▶ **Exercise directions**
Take from the data every line in which the word "along" is found.

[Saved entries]
/-- **Monomorphisms of `𝒪_X`-modules are detected on an open cover**: if every point has an open
neighbourhood `W` such that `φ|_W` (restriction along `W ↪ X`) is a monomorphism, then `φ` is a
monomorphism. Injectivity on sections over `U` is checked on the cover `U ∩ W_x` by the locality
axiom of the sheaf `M` (Mathlib `TopCat.Sheaf.eq_of_locally_eq'`), the sections of `M|_W` over
`W⁻¹U` being those of `M` over `U ∩ W` (Mathlib `Scheme.Modules.restrict_obj`). [folklore] -/
theorem mono_of_forall_mono_restrict {M N : X.Modules} (φ : M ⟶ N)
    (h : ∀ x : X, ∃ W : X.Opens, x ∈ W ∧ Mono ((Scheme.Modules.restrictFunctor W.ι).map φ)) :
    Mono φ := by
  choose W hxW hW using h
  refine mono_of_app_injective φ fun U s t hst ↦ ?_
  -- the cover of `U` by the `U ∩ W_x`, written as images of preimages along `W_x ↪ X`
  let O : U → X.Opens := fun x ↦ (W x.1).ι ''ᵁ ((W x.1).ι ⁻¹ᵁ U)
  have hO : ∀ x : U, O x ≤ U := fun x ↦ (W x.1).ι.image_preimage_le U
  have hcov : U ≤ iSup O := by
    intro x hx
    refine TopologicalSpace.Opens.mem_iSup.mpr ⟨⟨x, hx⟩, ?_⟩
    exact ⟨⟨x, hxW x⟩, hx, rfl⟩
  refine TopCat.Sheaf.eq_of_locally_eq' (⟨M.presheaf, M.isSheaf⟩ : TopCat.Sheaf Ab X.toTopCat) O U
    (fun x ↦ homOfLE (hO x)) hcov s t fun x ↦ ?_
  -- injectivity of `φ` over `O x`, from `Mono (φ|_{W x})` at the open `(W x)⁻¹ U`
  haveI := hW x.1
  have hinj : Function.Injective (φ.app (O x)) :=
    app_injective_of_mono ((Scheme.Modules.restrictFunctor (W x.1).ι).map φ) ((W x.1).ι ⁻¹ᵁ U)
  apply hinj
  change φ.app (O x) (M.presheaf.map (homOfLE (hO x)).op s) =
    φ.app (O x) (M.presheaf.map (homOfLE (hO x)).op t)
  rw [Scheme.Modules.Hom.app_map_apply, Scheme.Modules.Hom.app_map_apply, hst]

/-! ## (ii) Pull-back of a short exact sequence of vector bundles is short exact -/

/-- `f^*` is right exact: for a short exact sequence `0 → E' → E → E'' → 0` of `𝒪_Y`-modules,
`f^*E' → f^*E → f^*E'' → 0` is exact (`f^*` is a left adjoint, Mathlib
`Functor.preservesFiniteColimits_iff_forall_exact_map_and_epi`). [folklore] -/
theorem exact_map_pullback_and_epi (f : X ⟶ Y) {S : ShortComplex Y.Modules} (hS : S.ShortExact) :
    (S.map (Scheme.Modules.pullback f)).Exact ∧ Epi ((Scheme.Modules.pullback f).map S.g) :=
  (Functor.preservesFiniteColimits_iff_forall_exact_map_and_epi _).mp inferInstance S hS

/-- **(ii) `f^*` is exact on short exact sequences with finite locally free cokernel**: if
`0 → E' → E → E'' → 0` is a short exact sequence of `𝒪_Y`-modules with `E''` finite locally free
(in particular a short exact sequence of vector bundles), then `0 → f^*E' → f^*E → f^*E'' → 0` is
short exact (SGA 6 IV 2.7 / Fulton §15.1: pull-back of an exact sequence of vector bundles is
exact, which is what makes `f^* : K⁰Y → K⁰X` well defined). Right exactness is
`exact_map_pullback_and_epi`; `f^*E' → f^*E` is a monomorphism because locally on `Y` the sequence
splits (`exists_isSplitMono_restrict_of_shortExact`), the restriction of `f^*(E' → E)` to `f⁻¹W`
is `(f ∣_ W)^*` of the split monomorphism `E'|_W → E|_W` (`nonempty_pullbackRestrictIso`), and
monomorphisms are local (`mono_of_forall_mono_restrict`). [cite: Fulton1998, §15.1] -/
theorem shortExact_map_pullback (f : X ⟶ Y) {S : ShortComplex Y.Modules} (hS : S.ShortExact)
    (h₃ : IsFiniteLocallyFree S.X₃) : (S.map (Scheme.Modules.pullback f)).ShortExact := by
  obtain ⟨hex, hepi⟩ := exact_map_pullback_and_epi f hS
  haveI : Epi (S.map (Scheme.Modules.pullback f)).g := hepi
  haveI : Mono (S.map (Scheme.Modules.pullback f)).f := by
    change Mono ((Scheme.Modules.pullback f).map S.f)
    refine mono_of_forall_mono_restrict _ fun x ↦ ?_
    obtain ⟨W, hxW, hW⟩ := exists_isSplitMono_restrict_of_shortExact hS h₃ (f.base x)
    refine ⟨f ⁻¹ᵁ W, hxW, ?_⟩
    -- `S.f|_W` split mono ⟹ `(W ↪ Y)^* S.f` split mono ⟹ `(f ∣_ W)^* (W ↪ Y)^* S.f` split mono
    have h₁ : IsSplitMono ((Scheme.Modules.pullback W.ι).map S.f) :=
      isSplitMono_map_of_natIso (Scheme.Modules.restrictFunctorIsoPullback W.ι) S.f hW
    have h₂ : IsSplitMono
        ((Scheme.Modules.pullback W.ι ⋙ Scheme.Modules.pullback (f ∣_ W)).map S.f) :=
      instIsSplitMonoMap ((Scheme.Modules.pullback W.ι).map S.f) (Scheme.Modules.pullback (f ∣_ W))
    -- base change back to `(f⁻¹W ↪ X)^* f^* S.f`, then to the restriction functor
    obtain ⟨i⟩ := nonempty_pullbackRestrictIso f W
    have h₃ : IsSplitMono
        ((Scheme.Modules.pullback f ⋙ Scheme.Modules.pullback (f ⁻¹ᵁ W).ι).map S.f) :=
      isSplitMono_map_of_natIso i.symm S.f h₂
    have h₄ : Mono ((Scheme.Modules.pullback (f ⁻¹ᵁ W).ι).map
        ((Scheme.Modules.pullback f).map S.f)) := h₃.mono
    exact mono_map_of_natIso (Scheme.Modules.restrictFunctorIsoPullback (f ⁻¹ᵁ W).ι).symm _ h₄
  exact { exact := hex }

/-- (ii) for the tree's vector bundles of bounded rank: the pull-back of a short exact sequence
whose cokernel has rank `≤ r` (`Literature.AlgebraicGeometry.Motives.HasRankLE`) is short exact.
[folklore] -/
theorem shortExact_map_pullback_of_hasRankLE (f : X ⟶ Y) {S : ShortComplex Y.Modules}
    (hS : S.ShortExact) {r : ℕ} (h₃ : HasRankLE S.X₃ r) :
    (S.map (Scheme.Modules.pullback f)).ShortExact :=
  shortExact_map_pullback f hS h₃.isFiniteLocallyFree

end Literature.AlgebraicGeometry.KTheory

end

▶ **Response area**
neighbourhood `W` such that `φ|_W` (restriction along `W ↪ X`) is a monomorphism, then `φ` is a
  -- the cover of `U` by the `U ∩ W_x`, written as images of preimages along `W_x ↪ X`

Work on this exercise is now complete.